Потом они ткнули еще Юру ногами, сорвались и что есть духу побежали прочь. Вот протопали босые ноги по дорожке, потом затрещали кусты за малинником, потом шлепнулся на землю камень, свалившийся со стены, — и все стихло…

Юра поднял голову и тихонько всхлипнул. Перед ним был ветвистый куст жасмина — просто куст жасмина, а никакой не вигвам. Справа стоял стройный бересток, просто бересток. Под ним валялся выдолбленный каштан с воткнутой в него бузинной палочкой. Кто-то раздавил его, наступив ногой. Томик Майн-Рида, выдранный из переплета, брошен был тут же, вверх корешком.

Юра схватил его и что есть силы запустил в старый жасминовый куст.

— Вот тебе! — громко заплакал он.

— Больно тебя… они?

Юра вскочил и оглянулся. Семка, съежившись, с жалостным, заплаканным лицом, стоял на коленках, протягивая к Юре руки.

Юра затопал ногами и закричал надрываясь:

— Дурак!

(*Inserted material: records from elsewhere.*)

import Summits.CriticalPhenomena.PercolationContinuityZ3.Theorems.PercNearOneGluingNoHeavyPcintBSMRZ4RSRowsA
import HarnessLib

/-!
# PCINT lane, PHASE 10 (site plane method for `d = 4`, reach-3 pieces): kernel checks 3/4 of the checkpoint chain for site `ℤ^4`

Cell `prim-pcint`, seat `prim-pcint-1` (gen 18); memo `run/shared/lean/prim/pcint/T-FIBRE-ROUTE.md` §PHASE 10.
Instance `Z4RS`: `d = 4 = 2 + 2` (`k = 2` time axes, the transverse plane), SITE percolation, reach-3 pieces,
7-point law `A/DA = [35, 40, 80, 690, 80, 40, 35]/1000`, horizon `N = 1000` in `20` chunks of `50` (window half-width `200`),
Fourier tail (cut-off data, `θ₀ = 1/3`) `T = 3089999637/10^12`, cell `p = 3820/10^4`. `rowLE (hrowFrom starts[c] (2L)) starts[c+1]`.
-/

namespace Summit.CriticalPhenomena.PercolationContinuityZ3.Theorems.Pcint.BSMR.Z4RS

open Summit.CriticalPhenomena.PercolationContinuityZ3.Theorems.Pcint.BSMR Summit.CriticalPhenomena.PercolationContinuityZ3.Theorems.Pcint.BSMX Summit.CriticalPhenomena.PercolationContinuityZ3.Theorems.Pcint.BSM

set_option maxHeartbeats 0 in
set_option maxRecDepth 65536 in
/-- Checkpoint `11` dominates the rows continued from checkpoint `10` (the law is restated to keep the statement
instance-specific). -/
theorem hn_10 : lawA = [35, 40, 80, 690, 80, 40, 35] ∧ ∀ c ∈ (((List.range 19).drop 10).take 1),
    BSMX.rowLE (hrowFrom 3 lawA 1000 1000000000000 (starts.getD c []) (2 * 50)) (starts.getD (c + 1) []) = true := by
  refine ⟨rfl, ?_⟩
  decide +kernel

set_option maxHeartbeats 0 in
set_option maxRecDepth 65536 in
/-- Checkpoint `12` dominates the rows continued from checkpoint `11` (the law is restated to keep the statement
instance-specific). -/
theorem hn_11 : lawA = [35, 40, 80, 690, 80, 40, 35] ∧ ∀ c ∈ (((List.range 19).drop 11).take 1),
    BSMX.rowLE (hrowFrom 3 lawA 1000 1000000000000 (starts.getD c []) (2 * 50)) (starts.getD (c + 1) []) = true := by
  refine ⟨rfl, ?_⟩
  decide +kernel

set_option maxHeartbeats 0 in
set_option maxRecDepth 65536 in
/-- Checkpoint `13` dominates the rows continued from checkpoint `12` (the law is restated to keep the statement
instance-specific). -/
theorem hn_12 : lawA = [35, 40, 80, 690, 80, 40, 35] ∧ ∀ c ∈ (((List.range 19).drop 12).take 1),
    BSMX.rowLE (hrowFrom 3 lawA 1000 1000000000000 (starts.getD c []) (2 * 50)) (starts.getD (c + 1) []) = true := by
  refine ⟨rfl, ?_⟩
  decide +kernel

set_option maxHeartbeats 0 in
set_option maxRecDepth 65536 in
/-- Checkpoint `14` dominates the rows continued from checkpoint `13` (the law is restated to keep the statement
instance-specific). -/
theorem hn_13 : lawA = [35, 40, 80, 690, 80, 40, 35] ∧ ∀ c ∈ (((List.range 19).drop 13).take 1),
    BSMX.rowLE (hrowFrom 3 lawA 1000 1000000000000 (starts.getD c []) (2 * 50)) (starts.getD (c + 1) []) = true := by
  refine ⟨rfl, ?_⟩
  decide +kernel

set_option maxHeartbeats 0 in
set_option maxRecDepth 65536 in
/-- Checkpoint `15` dominates the rows continued from checkpoint `14` (the law is restated to keep the statement
instance-specific). -/
theorem hn_14 : lawA = [35, 40, 80, 690, 80, 40, 35] ∧ ∀ c ∈ (((List.range 19).drop 14).take 1),
    BSMX.rowLE (hrowFrom 3 lawA 1000 1000000000000 (starts.getD c []) (2 * 50)) (starts.getD (c + 1) []) = true := by
  refine ⟨rfl, ?_⟩
  decide +kernel


end Summit.CriticalPhenomena.PercolationContinuityZ3.Theorems.Pcint.BSMR.Z4RS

Идиот! Пошел вон!

И, с громким ревом, сам бросился прочь сквозь кусты, не разбирая дороги…

Прошла, должно быть, неделя, прежде чем Юра отважился обратиться к отцу за разъяснениями. После вечернего чая, когда отец не убежал сразу в кабинет решать задачи и исправлять тетрадки, а задержался у пустого самовара, чтобы выкурить папиросу, Юра покраснел, засопел и заерзал на стуле.

— Папа, — наконец отважился он, — а почему кухаркиных детей в гимназию не принимают?

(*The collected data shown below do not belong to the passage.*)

/-- **Mumford's condition (2) after a flat base change, on the affine opens of `Y′` over affine opens
of `Q`.**  For an affine geometric quotient `p : X → Q`, a flat `f : Y′ → Q`, a cartesian square
`(f′, p′)` over `(p, f)` with the compatible action on `X′`, and affine opens `W ⊆ Y′`, `V ⊆ Q` with
`W ⊆ f⁻¹V`: `p′♯ : Γ(Y′, W) → Γ(X′, p′⁻¹W)` is injective with image the `G`-invariants.  The four rings
of sections form the cocartesian square `Γ(X′, p′⁻¹W) = Γ(Y′, W) ⊗_{Γ(Q,V)} Γ(X, p⁻¹V)`
(`isIso_pushoutSection_of_isAffineOpen`), `Γ(Y′, W)` is flat over `Γ(Q, V)` (`Scheme.Hom.flat_appLE`),
and flat base change preserves injectivity of `p♯` (`injective_of_isBaseChange_of_flat`) and the
invariants (`setOf_forall_eq_span_image_of_isBaseChange_of_flat`).
[cite: SGA1, Exp. V Prop. 1.9] [cite: MumfordAV1970, §7 Thm. p. 66 (2)] -/
theorem injective_app_and_range_app_baseChange_of_flat [Finite G] (hq : ρ.IsGeometricQuotient p)
    [IsAffineHom p] [Flat f] (H : IsPullback f' p' p f) (ρ' : ActionOver p' G)
    (hρ' : ∀ g : G, (ρ'.aut g).hom ≫ f' = f' ≫ (ρ.aut g).hom)
    (V : Q.affineOpens) (W : Y'.affineOpens) (hWV : (W : Y'.Opens) ≤ f ⁻¹ᵁ (V : Q.Opens)) :
    Function.Injective (p'.app W.1) ∧
      Set.range (p'.app W.1) = {s | ∀ g : G, ρ'.act g W.1 s = s} := by
  -- the four affine opens
  let A₀ : X.Opens := p ⁻¹ᵁ V.1
  have hA₀ : IsAffineOpen A₀ := V.2.preimage p
  let A₁ : X'.Opens := p' ⁻¹ᵁ W.1
  have hA₁le : A₁ ≤ f' ⁻¹ᵁ A₀ := by
    change p' ⁻¹ᵁ W.1 ≤ f' ⁻¹ᵁ (p ⁻¹ᵁ V.1)
    rw [← Scheme.Hom.comp_preimage, H.w, Scheme.Hom.comp_preimage]
    exact p'.preimage_mono hWV
  have hA₁ : A₁ = f' ⁻¹ᵁ A₀ ⊓ p' ⁻¹ᵁ W.1 := le_antisymm (le_inf hA₁le le_rfl) inf_le_right
  -- stability of the opens under the actions
  have eA₀ : ∀ g : G, A₀ ≤ (ρ.aut g).hom ⁻¹ᵁ A₀ := ρ.preimage_le_aut_preimage p hq.comp_eq V.1
  have eA₁ : ∀ g : G, A₁ ≤ (ρ'.aut g).hom ⁻¹ᵁ A₁ := fun g => (ρ'.preimage_preimage g W.1).ge
  -- the cocartesian square of sections `Γ(X', A₁) = Γ(Y', W) ⊗_{Γ(Q, V)} Γ(X, A₀)`
  have PX := (isIso_pushoutSection_iff H hWV (le_refl A₀) hA₁).mp
    (isIso_pushoutSection_of_isAffineOpen H hWV (le_refl A₀) hA₁ V.2 W.2 hA₀)
  -- algebra structures: `R₀ = Γ(Q, V)`, `A = Γ(X, A₀)`, `B = Γ(Y', W)`, `A' = Γ(X', A₁)`
  letI algA : Algebra Γ(Q, V.1) Γ(X, A₀) := (p.appLE V.1 A₀ le_rfl).hom.toAlgebra
  letI algB : Algebra Γ(Q, V.1) Γ(Y', W.1) := (f.appLE V.1 W.1 hWV).hom.toAlgebra
  letI algAA' : Algebra Γ(X, A₀) Γ(X', A₁) := (f'.appLE A₀ A₁ hA₁le).hom.toAlgebra
  letI algBA' : Algebra Γ(Y', W.1) Γ(X', A₁) := (p'.appLE W.1 A₁ le_rfl).hom.toAlgebra
  letI alg0A' : Algebra Γ(Q, V.1) Γ(X', A₁) :=
    ((algebraMap Γ(Y', W.1) Γ(X', A₁)).comp (algebraMap Γ(Q, V.1) Γ(Y', W.1))).toAlgebra
  haveI : IsScalarTower Γ(Q, V.1) Γ(Y', W.1) Γ(X', A₁) := IsScalarTower.of_algebraMap_eq' rfl
  haveI : IsScalarTower Γ(Q, V.1) Γ(X, A₀) Γ(X', A₁) :=
    IsScalarTower.of_algebraMap_eq' (RingHom.ext fun c => by
      have h := ConcreteCategory.congr_hom PX.w c
      exact h.symm)
  have hP : Algebra.IsPushout Γ(Q, V.1) Γ(Y', W.1) Γ(X, A₀) Γ(X', A₁) :=
    CommRingCat.isPushout_iff_isPushout.mp PX.flip
  have hj := hP.out
  -- flatness of `B` over `R₀`
  haveI : Module.Flat Γ(Q, V.1) Γ(Y', W.1) := f.flat_appLE V.2 W.2 hWV
  -- (i) injectivity of `p'♯ = algebraMap B A'`
  have hinj : Function.Injective (algebraMap Γ(Y', W.1) Γ(X', A₁)) := by
    have h := injective_of_isBaseChange_of_flat (IsBaseChange.linearMap Γ(Q, V.1) Γ(Y', W.1)) hj
      (Algebra.linearMap Γ(Q, V.1) Γ(X, A₀)) (Algebra.linearMap Γ(Y', W.1) Γ(X', A₁))
      (fun c => by
        change algebraMap Γ(Y', W.1) Γ(X', A₁) (algebraMap Γ(Q, V.1) Γ(Y', W.1) c) =
          algebraMap Γ(X, A₀) Γ(X', A₁) (algebraMap Γ(Q, V.1) Γ(X, A₀) c)
        rw [← IsScalarTower.algebraMap_apply, ← IsScalarTower.algebraMap_apply])
      (by
        change Function.Injective (p.appLE V.1 A₀ le_rfl)
        rw [← Scheme.Hom.app_eq_appLE]
        exact hq.app_injective V.1)
    exact h
  -- the actions as algebra maps
  have hLc : ∀ (g : G) (c : Γ(Q, V.1)),
      ρ.actOn A₀ eA₀ g (algebraMap Γ(Q, V.1) Γ(X, A₀) c) = algebraMap Γ(Q, V.1) Γ(X, A₀) c := fun g c => by
    change ρ.actOn (p ⁻¹ᵁ V.1) eA₀ g (p.appLE V.1 A₀ le_rfl c) = p.appLE V.1 A₀ le_rfl c
    rw [← Scheme.Hom.app_eq_appLE]
    exact ρ.actOn_app p hq.comp_eq g V.1 c
  let L : G → (Γ(X, A₀) →ₐ[Γ(Q, V.1)] Γ(X, A₀)) := fun g =>
    { toRingHom := ρ.actOn A₀ eA₀ g, commutes' := hLc g }
  have hL'c : ∀ (g : G) (b : Γ(Y', W.1)),
      ρ'.act g W.1 (algebraMap Γ(Y', W.1) Γ(X', A₁) b) = algebraMap Γ(Y', W.1) Γ(X', A₁) b := fun g b => by
    change ρ'.act g W.1 (p'.appLE W.1 A₁ le_rfl b) = p'.appLE W.1 A₁ le_rfl b
    rw [← Scheme.Hom.app_eq_appLE]
    exact ρ'.act_app g W.1 b
  let L' : G → (Γ(X', A₁) →ₐ[Γ(Y', W.1)] Γ(X', A₁)) := fun g =>
    { toRingHom := ρ'.act g W.1, commutes' := hL'c g }
  -- compatibility of the actions with `f'♯ : A → A'`
  have hA₁le' : ∀ g : G, A₁ ≤ ((ρ'.aut g⁻¹).hom ≫ f') ⁻¹ᵁ A₀ := fun g => by
    rw [Scheme.Hom.comp_preimage]
    exact (eA₁ g⁻¹).trans ((ρ'.aut g⁻¹).hom.preimage_mono hA₁le)
  have hLL' : ∀ (g : G) (a : Γ(X, A₀)),
      (L' g).toLinearMap ((IsScalarTower.toAlgHom Γ(Q, V.1) Γ(X, A₀) Γ(X', A₁)).toLinearMap a) =
        (IsScalarTower.toAlgHom Γ(Q, V.1) Γ(X, A₀) Γ(X', A₁)).toLinearMap ((L g).toLinearMap a) :=
    fun g a => by
    change ρ'.act g W.1 (f'.appLE A₀ A₁ hA₁le a) = f'.appLE A₀ A₁ hA₁le (ρ.actOn A₀ eA₀ g a)
    rw [act_apply, actOn_apply,
      appLE_appLE_apply_of_comp_eq rfl A₀ A₁ A₁ hA₁le (eA₁ g⁻¹) (hA₁le' g),
      appLE_appLE_apply_of_comp_eq (hρ' g⁻¹).symm A₀ A₀ A₁ (eA₀ g⁻¹) hA₁le (hA₁le' g)]
  -- invariants commute with the flat base change
  have key := setOf_forall_eq_span_image_of_isBaseChange_of_flat hj
    (fun g => (L g).toLinearMap) (fun _ => (LinearMap.id : Γ(X, A₀) →ₗ[Γ(Q, V.1)] Γ(X, A₀)))
    (fun g => (L' g).toLinearMap) (fun _ => (LinearMap.id : Γ(X', A₁) →ₗ[Γ(Y', W.1)] Γ(X', A₁)))
    hLL' (fun _ _ => rfl)
  -- Mumford's (2) for `p` on `V`
  have hrange : Set.range (p.app V.1) =
      {x | ∀ g : G, (L g).toLinearMap x = (LinearMap.id : Γ(X, A₀) →ₗ[Γ(Q, V.1)] Γ(X, A₀)) x} :=
    hq.range_app V.1
  refine ⟨?_, Set.Subset.antisymm ?_ ?_⟩
  · rw [Scheme.Hom.app_eq_appLE]
    exact hinj
  · rintro _ ⟨b, rfl⟩ g
    exact ρ'.act_app g W.1 b
  · intro s hs
    have hs' : s ∈ {y : Γ(X', A₁) | ∀ g : G,
        (L' g).toLinearMap y = (LinearMap.id : Γ(X', A₁) →ₗ[Γ(Y', W.1)] Γ(X', A₁)) y} := hs
    rw [key] at hs'
    have hle : Submodule.span Γ(Y', W.1)
        ((IsScalarTower.toAlgHom Γ(Q, V.1) Γ(X, A₀) Γ(X', A₁)).toLinearMap ''
          {x | ∀ g : G, (L g).toLinearMap x = (LinearMap.id : Γ(X, A₀) →ₗ[Γ(Q, V.1)] Γ(X, A₀)) x}) ≤
        LinearMap.range (Algebra.linearMap Γ(Y', W.1) Γ(X', A₁)) := by
      rw [Submodule.span_le]
      rintro _ ⟨x, hx, rfl⟩
      rw [← hrange] at hx
      obtain ⟨c, rfl⟩ := hx
      refine ⟨algebraMap Γ(Q, V.1) Γ(Y', W.1) c, ?_⟩
      change algebraMap Γ(Y', W.1) Γ(X', A₁) (algebraMap Γ(Q, V.1) Γ(Y', W.1) c) =
        algebraMap Γ(X, A₀) Γ(X', A₁) (p.app V.1 c)
      rw [Scheme.Hom.app_eq_appLE]
      change _ = algebraMap Γ(X, A₀) Γ(X', A₁) (algebraMap Γ(Q, V.1) Γ(X, A₀) c)
      rw [← IsScalarTower.algebraMap_apply, ← IsScalarTower.algebraMap_apply]
    obtain ⟨b, hb⟩ := hle hs'
    refine ⟨b, ?_⟩
    rw [Scheme.Hom.app_eq_appLE]
    exact hb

— Что? — Отец даже вскочил, и горящий пепел папиросы засыпал ему манишку и полы пиджака. — Что ты спрашиваешь? Где ты об этом слышал?

— Юрок! — всплеснула руками мать. — Кто тебе рассказывает о таких вещах? Тебе еще рано все это знать.

Но на отца невинный Юрин вопрос произвел совершенно непонятное впечатление. Он вскочил так стремительно, что стул отлетел на два шага и упал. Потом он вдруг стукнул кулаком по столу с такой силой, что зазвенели стаканы, а одна ложечка свалилась на пол.

— Черт знает что такое! — крикнул отец страшным, охрипшим голосом.

— Корнелий! — всполошилась мать.

— Черт знает что такое! — Отец стукнул по столу еще сильней, и теперь уже целая куча ложечек со звоном посыпалась на пол. — Уже младенцы задают вопросы! Они не спрашивают — что это такое, они спрашивают — почему? Почему? Почему? — затопал отец на перепуганного Юру, ероша бороду и рассыпая черные искры своих очков. — Закон! Заруби это себе на носу, паршивец, что такое Российской империи закон.